Study finds students skew poverty rates in some college towns

Topic: Miller College of Business

October 23, 2008

A 2006 U.S. Census report on poverty rates in Indiana may not properly reflect underlying poverty in certain communities because it counts thousands of young college students, says a new Ball State University study.
 
The analysis of several Hoosier communities with high poverty rates found that "the inclusion of college students misrepresents the underlying levels of poverty in the community" said Mike Hicks, director of Ball State's Bureau of Business Research
 
"It is difficult to estimate exactly the number of students in poverty," Hicks said. "But for students to avoid our definition of poverty, they would have to be living with a family above the poverty level or make a little more than $10,000 per year in income."
 
"We know that the average college student doesn't make much money while enrolled in classes," he said. "Most are living on incomes earned from summer jobs, grants and loans, or from money given to them by their parents." 
 
The influence of the poverty definition on some regions was exacerbated in 2006 by the federal census report that included residents living in '"group quarters." In past estimates, individuals living in prisons, military barracks, long-term care facilities and college residence halls were excluded from the poverty estimates. As of 2008 the Census apparently has decided to reverse this inclusion of group quarters data on poverty estimates.

Including college students in the poverty data makes it very difficult for communities to focus on the real factors contributing to poverty in their communities, Hicks said. 

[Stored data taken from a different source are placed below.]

/-- **SEPARATED SCALES KILL THE SECOND DIGIT.**  See the module docstring: in a pure lexicographic three-class design (`z` dense
bottom, `w` middle, `h` top; super-separated injective exponents; generic digits in `w`, `h`), a chain of distinct consecutive terms
dominant at strictly increasing integer slopes of the window `|θ| ≤ (2m+1)A + 1` has `n ≤ 4m`. -/
theorem chain_le_four_mul (d : Fin K → ℕ) (v ε : Fin m → Fin m → Fin K → ℤ) (u : Fin m → Fin m → Fin K → ℤ)
    (A : ℕ) (z w h : Fin K) (hwz : w ≠ z) (hhz : h ≠ z) (hdz : d z = 0) (hwh : d w < d h)
    (hinj : Function.Injective d)
    (hcls : ∀ a b j, ε a b j ≠ 0 → j = z ∨ j = w ∨ j = h)
    (hu : ∀ a b j, j ≠ z → v a b j = (d j : ℤ) * u a b j) (huA : ∀ a b j, |u a b j| ≤ A) (hvz : ∀ a b, |v a b z| ≤ A)
    (hdense : ∀ a b, ε a b z ≠ 0)
    (hsep : ∀ j j', d j < d j' → 8 * m ^ 2 * (A + 1) * d j ≤ d j') (hsep0 : ∀ j, j ≠ z → 8 * m ^ 2 * (A + 1) ≤ d j)
    (hgenh : ∀ X Y : Finset (Fin m × Fin m), IsPMatching X → IsPMatching Y → (∀ e ∈ X, ε e.1 e.2 h ≠ 0) →
      (∀ e ∈ Y, ε e.1 e.2 h ≠ 0) → X.card = Y.card → ∑ e ∈ X, u e.1 e.2 h = ∑ e ∈ Y, u e.1 e.2 h → X = Y)
    (hgenw : ∀ X Y : Finset (Fin m × Fin m), IsPMatching X → IsPMatching Y → (∀ e ∈ X, ε e.1 e.2 w ≠ 0) →
      (∀ e ∈ Y, ε e.1 e.2 w ≠ 0) → X.card = Y.card → ∑ e ∈ X, u e.1 e.2 w = ∑ e ∈ Y, u e.1 e.2 w → X = Y)
    {n : ℕ} (θ : Fin (n + 1) → ℤ) (p : Fin (n + 1) → Equiv.Perm (Fin m) × (Fin m → Fin K))
    (hθ : StrictMono θ) (hwin : ∀ k, |θ k| ≤ (2 * m + 1) * A + 1) (hdom : ∀ k, IsDominant d v ε (θ k) (p k))
    (hne : ∀ k : Fin n, p k.castSucc ≠ p k.succ) :
    n ≤ 4 * m := by
  classical
  -- present classes are `z`, `w`, `h`
  have hpres : ∀ k b, (p k).2 b = z ∨ (p k).2 b = w ∨ (p k).2 b = h := fun k b =>
    hcls _ _ _ ((termSign_ne_zero_iff ε (p k)).1 (hdom k).1 b)
  have hnot_gt_h : ∀ k b, ¬ d h < d ((p k).2 b) := by
    intro k b hlt
    rcases hpres k b with e | e | e <;> rw [e] at hlt
    · rw [hdz] at hlt; exact Nat.not_lt_zero _ hlt
    · exact lt_asymm hwh hlt
    · exact lt_irrefl _ hlt
  have hgt_w : ∀ k b, d w < d ((p k).2 b) → (p k).2 b = h := by
    intro k b hlt
    rcases hpres k b with e | e | e
    · rw [e, hdz] at hlt; exact absurd hlt (Nat.not_lt_zero _)
    · rw [e] at hlt; exact absurd hlt (lt_irrefl _)
    · exact e
  -- the top cells `R k` and middle cells `S k`
  let R : Fin (n + 1) → Finset (Fin m × Fin m) := fun k =>
    (Finset.univ.filter fun b : Fin m => (p k).2 b = h).image fun b => ((p k).1 b, b)
  let S : Fin (n + 1) → Finset (Fin m × Fin m) := fun k =>
    (Finset.univ.filter fun b : Fin m => (p k).2 b = w).image fun b => ((p k).1 b, b)
  have hRdef : ∀ k, R k = (Finset.univ.filter fun b : Fin m => (p k).2 b = h).image fun b => ((p k).1 b, b) := fun k => rfl
  have hSdef : ∀ k, S k = (Finset.univ.filter fun b : Fin m => (p k).2 b = w).image fun b => ((p k).1 b, b) := fun k => rfl
  have hRm : ∀ k, IsPMatching (R k) := fun k => isPMatching_cells (p k) h
  have hSm : ∀ k, IsPMatching (S k) := fun k => isPMatching_cells (p k) w
  have hmemR : ∀ k e, e ∈ R k ↔ e.1 = (p k).1 e.2 ∧ (p k).2 e.2 = h := fun k e => mem_cells
  have hmemS : ∀ k e, e ∈ S k ↔ e.1 = (p k).1 e.2 ∧ (p k).2 e.2 = w := fun k e => mem_cells
  -- allowed edge sets
  let Gh : Finset (Fin m × Fin m) := Finset.univ.filter fun e => ε e.1 e.2 h ≠ 0
  let Gw : Fin (n + 1) → Finset (Fin m × Fin m) := fun k =>
    Finset.univ.filter fun e => ε e.1 e.2 w ≠ 0 ∧ e.1 ∉ dom (R k) ∧ e.2 ∉ rng (R k)
  have hmemGh : ∀ e, e ∈ Gh ↔ ε e.1 e.2 h ≠ 0 := fun e => by simp [Gh]
  have hmemGw : ∀ k e, e ∈ Gw k ↔ ε e.1 e.2 w ≠ 0 ∧ e.1 ∉ dom (R k) ∧ e.2 ∉ rng (R k) := fun k e => by
    simp only [Gw, Finset.mem_filter, Finset.mem_univ, true_and]
  have hpresb : ∀ k b, ε ((p k).1 b) b ((p k).2 b) ≠ 0 := fun k => (termSign_ne_zero_iff ε (p k)).1 (hdom k).1
  have hRG : ∀ k, R k ⊆ Gh := by
    intro k e he
    rw [hmemR] at he; rw [hmemGh, he.1, ← he.2]; exact hpresb k e.2
  have hdomR : ∀ k a, a ∈ dom (R k) ↔ ∃ b, (p k).1 b = a ∧ (p k).2 b = h := by
    intro k a; rw [mem_dom]
    constructor
    · rintro ⟨b, hb⟩; rw [hmemR] at hb; exact ⟨b, hb.1.symm, hb.2⟩
    · rintro ⟨b, hb1, hb2⟩; exact ⟨b, (hmemR k (a, b)).2 ⟨hb1.symm, hb2⟩⟩
  have hrngR : ∀ k b, b ∈ rng (R k) ↔ (p k).2 b = h := by
    intro k b; rw [mem_rng]
    constructor
    · rintro ⟨a, ha⟩; rw [hmemR] at ha; exact ha.2
    · intro hb; exact ⟨(p k).1 b, (hmemR k _).2 ⟨rfl, hb⟩⟩
  have hSG : ∀ k, S k ⊆ Gw k := by
    intro k e he
    rw [hmemS] at he
    rw [hmemGw]
    refine ⟨by rw [he.1, ← he.2]; exact hpresb k e.2, fun ha => ?_, fun hb => ?_⟩
    · obtain ⟨b, hb1, hb2⟩ := (hdomR k _).1 ha
      rw [he.1] at hb1
      have hbe : b = e.2 := (p k).1.injective hb1
      rw [hbe, he.2] at hb2
      have : d w < d w := by nth_rewrite 2 [hb2]; exact hwh
      exact lt_irrefl _ this
    · rw [hrngR] at hb
      have hwh' : w = h := he.2.symm.trans hb
      have : d w < d w := by nth_rewrite 2 [hwh']; exact hwh
      exact lt_irrefl _ this
  -- LEVEL MINIMALITY (from dominance)
  have hminR : ∀ k (X : Finset (Fin m × Fin m)), IsPMatching X → X ⊆ Gh →
      ∑ e ∈ R k, u e.1 e.2 h - θ k * ((R k).card : ℤ) ≤ ∑ e ∈ X, u e.1 e.2 h - θ k * (X.card : ℤ) := by
    intro k X hX hXG
    exact level_min_of_isDominant d v ε u A z h hhz hdz hinj hu huA hvz hdense hsep hsep0 (hwin k) (hdom k) X hX
      (fun e he => (hmemGh e).1 (hXG he)) (fun e _ b hb => absurd hb (hnot_gt_h k b)) (fun e _ => hnot_gt_h k e.2)
  have hminS : ∀ k (X : Finset (Fin m × Fin m)), IsPMatching X → X ⊆ Gw k →
      ∑ e ∈ S k, u e.1 e.2 w - θ k * ((S k).card : ℤ) ≤ ∑ e ∈ X, u e.1 e.2 w - θ k * (X.card : ℤ) := by
    intro k X hX hXG
    refine level_min_of_isDominant d v ε u A z w hwz hdz hinj hu huA hvz hdense hsep hsep0 (hwin k) (hdom k) X hX
      (fun e he => ((hmemGw k e).1 (hXG he)).1) (fun e he b hb => ?_) (fun e he hlt => ?_)
    · have hcl := hgt_w k b hb
      intro hba
      exact ((hmemGw k e).1 (hXG he)).2.1 ((hdomR k _).2 ⟨b, hba, hcl⟩)
    · exact ((hmemGw k e).1 (hXG he)).2.2 ((hrngR k _).2 (hgt_w k _ hlt))
  -- ONE STEP OF THE CHAIN
  have hstep : ∀ k : Fin n, 3 * (R k.castSucc).card + (S k.castSucc).card + 1 ≤ 3 * (R k.succ).card + (S k.succ).card := by
    intro k
    have hlt : θ k.castSucc < θ k.succ := hθ Fin.castSucc_lt_succ
    -- top level: count monotone, coverage nested, equal count ⇒ equal
    have hRle : (R k.castSucc).card ≤ (R k.succ).card :=
      card_mono_of_param (u := fun e => u e.1 e.2 h) hlt (hRm _) (hRG _) (hRm _) (hRG _) (hminR _) (hminR _)
    have hgenGh : ∀ X Y : Finset (Fin m × Fin m), IsPMatching X → IsPMatching Y → X ⊆ Gh → Y ⊆ Gh → X.card = Y.card →
        ∑ e ∈ X, (fun e : Fin m × Fin m => u e.1 e.2 h) e = ∑ e ∈ Y, (fun e : Fin m × Fin m => u e.1 e.2 h) e → X = Y :=
      fun X Y hX hY hXG hYG hc hs => hgenh X Y hX hY (fun e he => (hmemGh e).1 (hXG he)) (fun e he => (hmemGh e).1 (hYG he)) hc hs
    have hnest : dom (R k.castSucc) ⊆ dom (R k.succ) ∧ rng (R k.castSucc) ⊆ rng (R k.succ) :=
      cover_mono_of_param (u := fun e => u e.1 e.2 h) hlt hgenGh (hRm _) (hRG _) (hRm _) (hRG _) (hminR _) (hminR _)
    have hReq : (R k.castSucc).card = (R k.succ).card → R k.castSucc = R k.succ := by
      intro hc
      have h1 := hminR k.castSucc (R k.succ) (hRm _) (hRG _)
      have h2 := hminR k.succ (R k.castSucc) (hRm _) (hRG _)
      rw [hc] at h1; rw [← hc] at h2
      exact hgenGh _ _ (hRm _) (hRm _) (hRG _) (hRG _) hc (by simp only; linarith)
    -- middle level: the allowed set shrinks by the newly covered rows `Dr` and columns `Dc`
    set Dr : Finset (Fin m) := dom (R k.succ) \ dom (R k.castSucc) with hDr
    set Dc : Finset (Fin m) := rng (R k.succ) \ rng (R k.castSucc) with hDc
    have hcDr : Dr.card = (R k.succ).card - (R k.castSucc).card := by
      rw [hDr, Finset.card_sdiff_of_subset hnest.1, (hRm _).card_dom, (hRm _).card_dom]
    have hcDc : Dc.card = (R k.succ).card - (R k.castSucc).card := by
      rw [hDc, Finset.card_sdiff_of_subset hnest.2, (hRm _).card_rng, (hRm _).card_rng]
    have hGw1 : Gw k.succ = ((Gw k.castSucc).filter (fun e => e.1 ∉ Dr)).filter (fun e => e.2 ∉ Dc) := by
      ext e
      simp only [Finset.mem_filter, hmemGw, hDr, hDc, Finset.mem_sdiff, not_and, not_not]
      constructor
      · rintro ⟨h1, h2, h3⟩
        exact ⟨⟨⟨h1, fun ha => h2 (hnest.1 ha), fun hb => h3 (hnest.2 hb)⟩, fun ha => absurd ha h2⟩, fun hb => absurd hb h3⟩
      · rintro ⟨⟨⟨h1, h2, h3⟩, h4⟩, h5⟩
        exact ⟨h1, fun ha => h2 (h4 ha), fun hb => h3 (h5 hb)⟩
    -- the middle optimum after the step, read as a plain minimum-weight matching for the weight `u_w − θ'`
    have hminS1 : ∀ X : Finset (Fin m × Fin m), IsPMatching X →
        X ⊆ ((Gw k.castSucc).filter (fun e => e.1 ∉ Dr)).filter (fun e => e.2 ∉ Dc) →
        ∑ e ∈ S k.succ, (u e.1 e.2 w - θ k.succ) ≤ ∑ e ∈ X, (u e.1 e.2 w - θ k.succ) := by
      intro X hX hXG
      rw [sum_sub_const, sum_sub_const]
      rw [← hGw1] at hXG
      exact hminS k.succ X hX hXG
    have hS1G : S k.succ ⊆ ((Gw k.castSucc).filter (fun e => e.1 ∉ Dr)).filter (fun e => e.2 ∉ Dc) := hGw1 ▸ hSG k.succ
    -- un-delete the columns, then the rows: a minimiser over `Gw k.castSucc` at `θ'` with few extra edges
    obtain ⟨M₁, hM₁, hM₁G, hmin₁, hc₁⟩ :=
      exists_isMin_card_le_cols (G := (Gw k.castSucc).filter (fun e => e.1 ∉ Dr)) (w := fun e => u e.1 e.2 w - θ k.succ)
        Dc (S k.succ) (hSm _) hS1G hminS1
    obtain ⟨M, hM, hMG, hmin, hc⟩ :=
      exists_isMin_card_le_rows (G := Gw k.castSucc) (w := fun e => u e.1 e.2 w - θ k.succ) Dr M₁ hM₁ hM₁G hmin₁
    have hminM : ∀ X : Finset (Fin m × Fin m), IsPMatching X → X ⊆ Gw k.castSucc →
        ∑ e ∈ M, u e.1 e.2 w - θ k.succ * (M.card : ℤ) ≤ ∑ e ∈ X, u e.1 e.2 w - θ k.succ * (X.card : ℤ) := by
      intro X hX hXG
      have := hmin X hX hXG
      rwa [sum_sub_const, sum_sub_const] at this
    -- monotone statics on `Gw k.castSucc`: `|S k| ≤ |M|`
    have hSle : (S k.castSucc).card ≤ M.card :=
      card_mono_of_param (u := fun e => u e.1 e.2 w) hlt (hSm _) (hSG _) hM hMG (hminS _) hminM
    have hSdrop : (S k.castSucc).card ≤ (S k.succ).card + 2 * ((R k.succ).card - (R k.castSucc).card) := by
      rw [hcDr] at hc; rw [hcDc] at hc₁; omega
    -- if the top count does not move: top cells equal, middle count does not drop, and equal middle count ⇒ equal middle cells
    have hsame : (R k.castSucc).card = (R k.succ).card →
        (S k.castSucc).card ≤ (S k.succ).card ∧ ((S k.castSucc).card = (S k.succ).card → S k.castSucc = S k.succ) := by
      intro hc0
      have hReq' := hReq hc0
      have hGweq : Gw k.succ = Gw k.castSucc := by
        ext e; rw [hmemGw, hmemGw, hReq']
      have h1 : (S k.castSucc).card ≤ (S k.succ).card :=
        card_mono_of_param (u := fun e => u e.1 e.2 w) hlt (hSm _) (hSG _) (hSm _) (hGweq ▸ hSG k.succ) (hminS _)
          (fun X hX hXG => hminS k.succ X hX (hGweq.symm ▸ hXG))
      refine ⟨h1, fun hc => ?_⟩
      have e1 := hminS k.castSucc (S k.succ) (hSm _) (hGweq ▸ hSG k.succ)
      have e2 := hminS k.succ (S k.castSucc) (hSm _) (hGweq.symm ▸ hSG k.castSucc)
      rw [hc] at e1; rw [← hc] at e2
      exact hgenw _ _ (hSm _) (hSm _) (fun e he => ((hmemGw _ e).1 (hSG _ he)).1) (fun e he => ((hmemGw _ e).1 (hSG _ he)).1) hc
        (by linarith)
    -- both levels unchanged is impossible: the class maps agree, so the two weights differ by a slope-free constant
    have hboth : R k.castSucc = R k.succ → S k.castSucc = S k.succ → False := by
      intro hR hS
      have hcls_eq : (p k.castSucc).2 = (p k.succ).2 := by
        funext b
        have eh : (p k.castSucc).2 b = h ↔ (p k.succ).2 b = h := by rw [← hrngR, ← hrngR, hR]
        have hrngS : ∀ k' b', b' ∈ rng (S k') ↔ (p k').2 b' = w := by
          intro k' b'; rw [mem_rng]
          constructor
          · rintro ⟨a, ha⟩; rw [hmemS] at ha; exact ha.2
          · intro hb; exact ⟨(p k').1 b', (hmemS k' _).2 ⟨rfl, hb⟩⟩
        have ew : (p k.castSucc).2 b = w ↔ (p k.succ).2 b = w := by rw [← hrngS, ← hrngS, hS]
        rcases hpres k.castSucc b with e | e | e
        · rcases hpres k.succ b with e' | e' | e'
          · rw [e, e']
          · exact absurd (ew.2 e') (by rw [e]; exact fun h' => hwz h'.symm)
          · exact absurd (eh.2 e') (by rw [e]; exact fun h' => hhz h'.symm)
        · rw [e, ew.1 e]
        · rw [e, eh.1 e]
      have hW : ∀ t : ℤ, tropWeight d v t (p k.castSucc) - tropWeight d v t (p k.succ) =
          ∑ b, v ((p k.succ).1 b) b ((p k.succ).2 b) - ∑ b, v ((p k.castSucc).1 b) b ((p k.castSucc).2 b) := by
        intro t; unfold tropWeight; rw [hcls_eq]; ring
      have h1 := (hdom k.castSucc).2 (p k.succ) (hne k).symm (hdom k.succ).1
      have h2 := (hdom k.succ).2 (p k.castSucc) (hne k) (hdom k.castSucc).1
      have e1 := hW (θ k.castSucc)
      have e2 := hW (θ k.succ)
      linarith
    -- the potential step
    rcases Nat.eq_or_lt_of_le hRle with hc0 | hc0
    · obtain ⟨hS0, hSeq⟩ := hsame hc0
      rcases Nat.eq_or_lt_of_le hS0 with hs | hs
      · exact (hboth (hReq hc0) (hSeq hs)).elim
      · omega
    · omega
  -- TELESCOPE the potential `3|R| + |S| ≤ 4m`
  have hpot : ∀ i : ℕ, (hi : i ≤ n) → 3 * (R ⟨0, by omega⟩).card + (S ⟨0, by omega⟩).card + i ≤
      3 * (R ⟨i, by omega⟩).card + (S ⟨i, by omega⟩).card := by
    intro i
    induction i with
    | zero => intro _; simp
    | succ i ih =>
      intro hi
      have h1 := ih (by omega)
      have h2 := hstep ⟨i, by omega⟩
      have e1 : (⟨i, by omega⟩ : Fin n).castSucc = (⟨i, by omega⟩ : Fin (n + 1)) := rfl
      have e2 : (⟨i, by omega⟩ : Fin n).succ = (⟨i + 1, by omega⟩ : Fin (n + 1)) := rfl
      rw [e1, e2] at h2
      omega
  have hfin := hpot n le_rfl
  have hR := card_le_of_isPMatching (hRm ⟨n, by omega⟩)
  have hS := card_le_of_isPMatching (hSm ⟨n, by omega⟩)
  omega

"Indiana has a larger problem of low wage workers rather than actual poverty, and counting students as part of the truly impoverished doesn't help us understand the challenges of low wage earners," he said. 
 
Hicks found that West Lafayette and Lafayette, which have a combined population of about 148,000 residents — including 40,000 Purdue University students — have a 38.2 percent poverty rate. But when the 27 percent student poverty rate is removed from the equation, the rate drops to 11.2 percent.
 
With a total population of 120,000, Bloomington is the home for the main campus of Indiana University and its 39,000 students. According to the study, city's census poverty rate would actually drop from 29.6 percent to about 6-7 percent after eliminating students.
 
In other communities, census poverty rates also fall when students at residential universities are excluded:

  • Muncie's (including Ball State) drops from 23.1 percent to 7.8.
  • Terre Haute's (including Indiana State University) goes from 19.2 percent to 9.3 percent.
  • Marion County (including Butler and Indiana University Purdue University Indianapolis) falls from 16.9 to 12.9.
  • South Bend (including Indiana University-South Bend and Notre Dame) goes from 16.7 to 12.3 percent. 

Hicks pointed out that the Gary-East Chicago metro area had a population of 490,000 and several universities, including Indiana University-Northeast and Purdue University-Calumet, but the presence of college students did not have a major impact on poverty rates. The area's poverty rate fell from 24.4 to 22.9 percent when factoring in college students.
 
"We know the presence of a significant number of college students in a region could artificially drive up the poverty rate, but it's not exploding like the census reports lead some to believe," he said. "And, this hardly tells a meaningful story about poverty in our communities."
 
Hick's analysis is part of a three-part report, "Understanding Regional Poverty: What is Poverty." It may be found at www.bsu.edu/bbr.